I’m seeing this right now in some code I’ve recently taken over. The previous programmer was quite skilled and did a great job, but it’s clear there are some areas he had to write quickly and hack together. The flip side of PHP’s ease of use is that sloppiness accumulates very quickly when you’re doing things in a hurry. To some extent, that’s an unavoidable aspect of a growing codebase. But there’s also specific things about PHP itself that foster disorganization and unmaintainability:

* The lack of namespaces. This makes it hard to quickly locate a function or class definition. Classes can be used as namespaces, but that’s a hack, and leads to ugly un-OOPish uses of classes. PHP could really benefit from packages or modules.

* While PHP5 has vastly improved its object functionality, it often feels like the developer culture remains mired in a function-oriented paradigm. PHP’s relative ease of use and wide availability on commodity webhosting has produced a huge pool of developers whose skills are pretty wide-ranging. The low end of that tends towards hacky, function-oriented code that simply “gets the job done.” I’d like to see more thoughtful discussion on PHP sites and forums about object design and philosophy, about when to use functions and classes, and about how to mix them up harmoniously.

* Having a library of thousands of built-in functions in a global namespace with little rhyme or reason to their naming doesn’t exactly provide a great model of maintainability.

* extract() should die. Die, die, die.

* There’s not much agreement about OOP performance: some insist that heavy usage of some OOP features slows PHP down a lot, so you should avoid them whenever possible.
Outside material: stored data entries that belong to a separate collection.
import Mathlib
import HarnessLib
import Summits.NavierStokesRegularity.FluidComputer.TriggeredTransferH1Cascade

/-!
# What the cascade actually asks of the physics: transfers WITH THE LEVEL SEEDS only —
# `(log Re)²` e-folds per level, not `Re` (door N1-FC v2, the minimal `∀`-form that closes (C))

Cell `ns-blowup`, seat `ns-blowup-fc-prover-1` (g5; D-0074 GROUP C «bridge support», door N1-FC).
Companion of `TriggeredTransferH1.lean` (door v2 type `TriggerSchemeH1`, seat `ns-blowup-fc-prover-2`
g5) and `TriggeredTransferH1Cascade.lean` (this seat: `Transfers ν → Nonempty (core.Cascade ν) →
NavierStokesBreakdownR3`, no named fact). LABEL: E–C typing + analysis. WHAT THIS IS NOT: not
Navier–Stokes evidence and not a construction — one more OPEN predicate, WEAKER than
`TriggerSchemeH1.Transfers`, and implications from it; asserted nowhere; no scheme instance, cascade,
transfer or blow-up is claimed; MODEL words (PREREG-FC-TRIG-1 and -2) never enter.

## The observation

`TriggerSchemeH1.Transfers ν` demands one triggered transfer from every working state at every
amplitude `U ≥ U⋆` for EVERY admissible trigger amplitude `ε ∈ (0, 1]`, `ν |log ε| ≤ a U` — i.e. the
capacity to amplify a seed by up to `exp (a U / ν)` (LINEARLY many e-folds in the level Reynolds
number `U/ν`). The cascade gluing never uses that much: level `n` of a cascade is fired with the LEVEL
SEED `seedAt ν n U = max (exp (-(a U / ν))) (λ^{-n²})` (`TriggeredTransferRun.lean`), whose e-fold
count is `|log ε| ≤ n² log λ`, and along a cascade `U_n ≥ U⋆ · growthⁿ` (`growth = (ηλ)^{1/2} > 1`), so

  `|log ε_n| ≤ (log λ / (log growth)²) · (log (U_n / U⋆))²` (`abs_log_seedAt_le_polylog`)

— POLY-LOGARITHMICALLY many e-folds in the Reynolds number, delivered within
`T_n ≤ C_τ (1 + n² log λ)^q / U_n` turnover-scaled time, which at high levels is a vanishing fraction
of the viscous time of the unit-scale structure. (At level `0` the seed is `ε = 1`: the first
transfers may be force-driven; self-amplification is needed only asymptotically, by `λ^{n²}`.)

## Contents

* `TriggerSchemeH1.TransfersSeeded ν` — **the scheme transfers with the level seeds**: for every
  level `n`, from every working state at every amplitude `U ≥ U⋆ · growthⁿ`, ONE triggered transfer
  with trigger amplitude `seedAt ν n U` into the working alphabet. Open; never asserted.
* `Transfers.seeded : 0 < ν → Transfers ν → TransfersSeeded ν` (the level seeds are admissible) —
  the seeded door is formally WEAKER than door v2;
* `abs_log_seedAt_le_polylog` — the e-fold count above;
* **`nonempty_cascade_of_seeded : TransfersSeeded ν → Nonempty (core.Cascade ν)`**
  (dependent choice with LEVEL-INDEXED states `U ≥ U⋆ growthⁿ`), hence
  **`navierStokesBreakdownR3_of_transfersSeeded : 0 < ν → TransfersSeeded ν → NavierStokesBreakdownR3`**
  and the `∃`-form — ZERO named facts;
* for the record, the v1 existential closer WITHOUT W14:
  `TriggerScheme.navierStokesBreakdownR3_of_exists_transfers' : (∃ 𝒮 : TriggerScheme, 𝒮.Transfers 1)
  → NavierStokesBreakdownR3`.

References: T. Tao, J. Amer. Math. Soc. 29 (2016) 601–674, §1.3 (machine paradigm; the clock and
the trigger) [cite: Tao2016AveragedNS, §1.3]; C. L. Fefferman, Clay problem description, (C)
[cite: FeffermanClay2006, (C)]. 0 sorry; axioms ⊆ {propext, Classical.choice, Quot.sound}.
-/

noncomputable section

namespace Summit.NavierStokesRegularity.FluidComputer.TriggeredTransfer

open Set Filter Function MeasureTheory
open scoped Topology ENNReal ContDiff
open Literature.Analysis.FluidPDE
open Literature.Analysis.FluidPDE.FluidComputer (E3 Vel)
open Summit.NavierStokesRegularity.FluidComputer.PalasekTowerClayBridge (BreakdownWitness)

namespace TriggerSchemeH1

variable (𝒮 : TriggerSchemeH1)

/-- **The scheme transfers WITH THE LEVEL SEEDS at viscosity `ν`**: for every level `n`, from every
working state `w ∈ F U` at every amplitude `U ≥ U⋆ · growthⁿ` (the amplitudes level `n` of a cascade
can have), ONE triggered transfer into the working alphabet fired with the level seed
`ε = max (exp (-(a U / ν))) (λ^{-n²})` (`= core.seedAt ν n U`: e-folds `|log ε| ≤ n² log λ`, clock
`T ≤ C_τ (1 + |log ε|)^q / U`). Exactly what the cascade gluing consumes; implied by `Transfers ν`
(`Transfers.seeded`). The physics of door N1-FC in its minimal `∀`-form; open, never asserted.
[cite: Tao2016AveragedNS, §1.3] -/
def TransfersSeeded (ν : ℝ) : Prop :=
  ∀ (n : ℕ) (U : ℝ), 𝒮.UStar * 𝒮.growth ^ n ≤ U → ∀ w ∈ 𝒮.F U,
    𝒮.Step ν U (max (Real.exp (-(𝒮.a * U / ν))) ((𝒮.lam ^ (n ^ 2))⁻¹)) w

/-- The level seed written out is the core's `seedAt`. [folklore] -/
theorem core_seedAt (ν : ℝ) (n : ℕ) (U : ℝ) :
    𝒮.core.seedAt ν n U = max (Real.exp (-(𝒮.a * U / ν))) ((𝒮.lam ^ (n ^ 2))⁻¹) := rfl

/-- An amplitude `U ≥ U⋆ · growthⁿ` is above threshold. [folklore] -/
theorem UStar_le_of_level {n : ℕ} {U : ℝ} (hU : 𝒮.UStar * 𝒮.growth ^ n ≤ U) : 𝒮.UStar ≤ U :=
  (le_mul_of_one_le_right 𝒮.UStar_pos.le (one_le_pow₀ 𝒮.one_lt_growth.le)).trans hU

variable {𝒮} in
/-- **Door v2 implies the seeded door** (`ν > 0`): the level seeds are admissible trigger amplitudes
(`seedAt_pos`, `seedAt_le_one`, `seedAt_admissible` of the core). [folklore] -/
theorem Transfers.seeded {ν : ℝ} (hν : 0 < ν) (hT : 𝒮.Transfers ν) : 𝒮.TransfersSeeded ν := by
  intro n U hU w hw
  have hUS : 𝒮.UStar ≤ U := 𝒮.UStar_le_of_level hU
  have hU0 : 0 ≤ U := 𝒮.UStar_pos.le.trans hUS
  rw [← core_seedAt]
  exact hT U hUS w hw _ (𝒮.core.seedAt_pos ν n U) (𝒮.core.seedAt_le_one hν n hU0)
    (𝒮.core.seedAt_admissible hν n hU0)

/-- **Poly-logarithmically many e-folds**: at an amplitude `U ≥ U⋆ · growthⁿ` the level-`n` seed
has `|log ε| ≤ (log λ / (log growth)²) · (log (U / U⋆))²` (`ν > 0`) — from `|log ε| ≤ n² log λ` and
`n log growth ≤ log (U/U⋆)`. Compare the admissibility budget `ν |log ε| ≤ a U` of `Transfers`:
linear in `U`. [folklore] -/
theorem abs_log_seedAt_le_polylog {ν : ℝ} (hν : 0 < ν) {n : ℕ} {U : ℝ}
    (hU : 𝒮.UStar * 𝒮.growth ^ n ≤ U) :
    |Real.log (𝒮.core.seedAt ν n U)| ≤
      Real.log 𝒮.lam / Real.log 𝒮.growth ^ 2 * Real.log (U / 𝒮.UStar) ^ 2 := by
  have hg1 : 1 < 𝒮.growth := 𝒮.one_lt_growth
  have hlg : 0 < Real.log 𝒮.growth := Real.log_pos hg1
  have hS : 0 < 𝒮.UStar := 𝒮.UStar_pos
  have hgn : 0 < 𝒮.growth ^ n := pow_pos (zero_lt_one.trans hg1) n
  have hU0 : 0 < U := lt_of_lt_of_le (mul_pos hS hgn) hU
  have h1 : |Real.log (𝒮.core.seedAt ν n U)| ≤ (n : ℝ) ^ 2 * Real.log 𝒮.lam :=
    𝒮.core.abs_log_seedAt_le hν n hU0.le
  have h2 : (n : ℝ) * Real.log 𝒮.growth ≤ Real.log (U / 𝒮.UStar) := by
    rw [← Real.log_pow]
    refine Real.log_le_log hgn ?_
    rw [le_div_iff₀ hS, mul_comm]
    exact hU
  have h3 : ((n : ℝ) * Real.log 𝒮.growth) ^ 2 ≤ Real.log (U / 𝒮.UStar) ^ 2 :=
    pow_le_pow_left₀ (by positivity) h2 2
  have hlam : 0 ≤ Real.log 𝒮.lam := Real.log_nonneg 𝒮.one_lt_lam.le
  calc |Real.log (𝒮.core.seedAt ν n U)| ≤ (n : ℝ) ^ 2 * Real.log 𝒮.lam := h1
    _ = Real.log 𝒮.lam / Real.log 𝒮.growth ^ 2 * ((n : ℝ) * Real.log 𝒮.growth) ^ 2 := by
        field_simp
    _ ≤ Real.log 𝒮.lam / Real.log 𝒮.growth ^ 2 * Real.log (U / 𝒮.UStar) ^ 2 :=
        mul_le_mul_of_nonneg_left h3 (div_nonneg hlam (sq_nonneg _))

/-- **The clock at the level seed**: `T ≤ C_τ (1 + n² log λ)^q / U` — poly-logarithmically many
turnovers in the level (hence in `log Re`). [folklore] -/
theorem clock_le_of_level {ν : ℝ} (hν : 0 < ν) {n : ℕ} {U : ℝ}
    (hU : 𝒮.UStar * 𝒮.growth ^ n ≤ U) {w : Vel}
    (L : 𝒮.Link ν U (𝒮.core.seedAt ν n U) w) :
    L.T ≤ 𝒮.Cτ * (1 + (n : ℝ) ^ 2 * Real.log 𝒮.lam) ^ 𝒮.q / U := by
  have hU0 : 0 < U :=
    lt_of_lt_of_le (mul_pos 𝒮.UStar_pos (pow_pos 𝒮.core.growth_pos n)) hU
  exact L.T_le.trans (𝒮.core.clock_le_of_seedAt hν n hU0)

/-! ## From the seeded door to a cascade: dependent choice with level-indexed states -/

/-- **A scheme that transfers with the level seeds has a cascade** (any `ν`): as
`TriggerSchemeH1.nonempty_cascade`, but the state reached at level `n` is recorded together with the
bound `U ≥ U⋆ · growthⁿ` it inherits from the climb (`U' ≥ growth · U`), which is all the seeded door
needs to fire the next transfer. [cite: Tao2016AveragedNS, §1.3] -/
theorem nonempty_cascade_of_seeded {ν : ℝ} (hT : 𝒮.TransfersSeeded ν) :
    Nonempty (𝒮.core.Cascade ν) := by
  classical
  -- level-indexed admissible working states
  let X : ℕ → Type := fun n => {q : ℝ × Vel // 𝒮.UStar * 𝒮.growth ^ n ≤ q.1 ∧ q.2 ∈ 𝒮.F q.1}
  have key : ∀ (n : ℕ) (q : X n), Nonempty (𝒮.Link ν q.1.1 (𝒮.core.seedAt ν n q.1.1) q.1.2) :=
    fun n q => 𝒮.step_iff_nonempty_link.1 (hT n q.1.1 q.2.1 q.1.2 q.2.2)
  let lk : ∀ (n : ℕ) (q : X n), 𝒮.Link ν q.1.1 (𝒮.core.seedAt ν n q.1.1) q.1.2 := fun n q =>
    Classical.choice (key n q)
  -- the climb: the hand-over amplitude is a level-(n+1) amplitude
  have hclimb : ∀ (n : ℕ) (q : X n), 𝒮.UStar * 𝒮.growth ^ (n + 1) ≤ (lk n q).U' := by
    intro n q
    calc 𝒮.UStar * 𝒮.growth ^ (n + 1) = 𝒮.growth * (𝒮.UStar * 𝒮.growth ^ n) := by ring
      _ ≤ 𝒮.growth * q.1.1 := mul_le_mul_of_nonneg_left q.2.1 (𝒮.core.growth_pos).le
      _ ≤ (lk n q).U' := (lk n q).growth_le
  let nx : ∀ n, X n → X (n + 1) := fun n q => ⟨((lk n q).U', (lk n q).w'), hclimb n q, (lk n q).mem⟩
  obtain ⟨U₀, hU₀, w₀, hw₀, hd₀⟩ := 𝒮.seed
  have hU₀' : 𝒮.UStar * 𝒮.growth ^ 0 ≤ U₀ := by rw [pow_zero, mul_one]; exact hU₀
  let q₀ : X 0 := ⟨(U₀, w₀), hU₀', hw₀⟩
  let st : ∀ n, X n := fun n => Nat.rec (motive := fun n => X n) q₀ (fun k q => nx k q) n
  have hst : ∀ n, st (n + 1) = nx n (st n) := fun n => rfl
  have hst0 : st 0 = q₀ := rfl
  have hreg : ∀ n, ContDiff ℝ ∞ (st n).1.2 ∧ NSWave0.IsDivFree (st n).1.2 ∧
      MemLp (st n).1.2 2 volume ∧ MemLp (fderiv ℝ (st n).1.2) 2 volume :=
    fun n => 𝒮.regular _ (𝒮.UStar_le_of_level (st n).2.1) _ (st n).2.2
  exact ⟨{ U := fun n => (st n).1.1
           w := fun n => (st n).1.2
           link := fun n => (lk n (st n)).toPiece
           UStar_le_zero := hU₀
           U_succ := fun n => by rw [hst n]; rfl
           w_succ := fun n => by rw [hst n]; rfl
           decay_zero := by rw [hst0]; exact hd₀
           smooth := fun n => (hreg n).1
           divFree := fun n => (hreg n).2.1
           h1 := fun n => (hreg n).2.2
           floor := fun n => 𝒮.floor _ (𝒮.UStar_le_of_level (st n).2.1) _ (st n).2.2 }⟩

/-! ## The seeded door closes on (C), with no named fact -/

/-- **The seeded door yields an exact forced blow-up** (`ν > 0`). UNCONDITIONAL. [cite: Tao2016AveragedNS, §1.3] -/
theorem nonempty_breakdownWitness_of_seeded {ν : ℝ} (hν : 0 < ν) (hT : 𝒮.TransfersSeeded ν) :
    Nonempty (BreakdownWitness ν) :=
  𝒮.core.nonempty_breakdownWitness_of_cascade hν (𝒮.nonempty_cascade_of_seeded hT)

/-- **The seeded door closes on Fefferman's (C) modulo its physics ALONE**: a scheme transferring
with the level seeds at one viscosity `ν > 0` gives `NavierStokesBreakdownR3` — ZERO named facts.
[cite: FeffermanClay2006, (C)] -/
theorem navierStokesBreakdownR3_of_transfersSeeded {ν : ℝ} (hν : 0 < ν)
    (hT : 𝒮.TransfersSeeded ν) :
    Summit.NavierStokesRegularity.NavierStokesRegularity.NavierStokesBreakdownR3 :=
  𝒮.core.navierStokesBreakdownR3_of_cascade hν (𝒮.nonempty_cascade_of_seeded hT)

/-- The existential form: SOME `H¹` scheme transfers with the level seeds at unit viscosity ⇒ (C).
[cite: FeffermanClay2006, (C)] -/
theorem navierStokesBreakdownR3_of_exists_transfersSeeded
    (h : ∃ 𝒮 : TriggerSchemeH1, 𝒮.TransfersSeeded 1) :
    Summit.NavierStokesRegularity.NavierStokesRegularity.NavierStokesBreakdownR3 := by
  obtain ⟨𝒮, hT⟩ := h
  exact 𝒮.navierStokesBreakdownR3_of_transfersSeeded one_pos hT

/-- The existential seeded door is implied by the existential door v2 (at `ν > 0`). [folklore] -/
theorem exists_transfersSeeded_of_exists_transfers {ν : ℝ} (hν : 0 < ν)
    (h : ∃ 𝒮 : TriggerSchemeH1, 𝒮.Transfers ν) : ∃ 𝒮 : TriggerSchemeH1, 𝒮.TransfersSeeded ν := by
  obtain ⟨𝒮, hT⟩ := h
  exact ⟨𝒮, hT.seeded hν⟩

end TriggerSchemeH1

/-! ## For the record: the v1 existential door closes (C) without W14 -/

/-- **Door v1 (Clay alphabet), existential form, closes on (C) with NO named fact**: the g2 closer
`navierStokesBreakdownR3_of_exists_transfers` without its W14 hypothesis, through the embedding
`toH1` and the cascade. [cite: FeffermanClay2006, (C)] -/
theorem TriggerScheme.navierStokesBreakdownR3_of_exists_transfers'
    (h : ∃ 𝒮 : TriggerScheme, 𝒮.Transfers 1) :
    Summit.NavierStokesRegularity.NavierStokesRegularity.NavierStokesBreakdownR3 :=
  TriggerSchemeH1.navierStokesBreakdownR3_of_exists_transfers (exists_transfersH1_of_exists_transfers h)

end Summit.NavierStokesRegularity.FluidComputer.TriggeredTransfer

end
Which not only is plain dumb but leads to deliberately confusing and half-assed uses of OOP in the name of better performance.

Maintainability is a matter of discipline, since you can write sloppy code in any language. That aside, PHP does make it extra hard to keep things orderly. I think CakePHP is a step in the right direction, though if you’re going to use a strict MVC architecture, you might as well dump PHP and just go with Ruby on Rails or Python.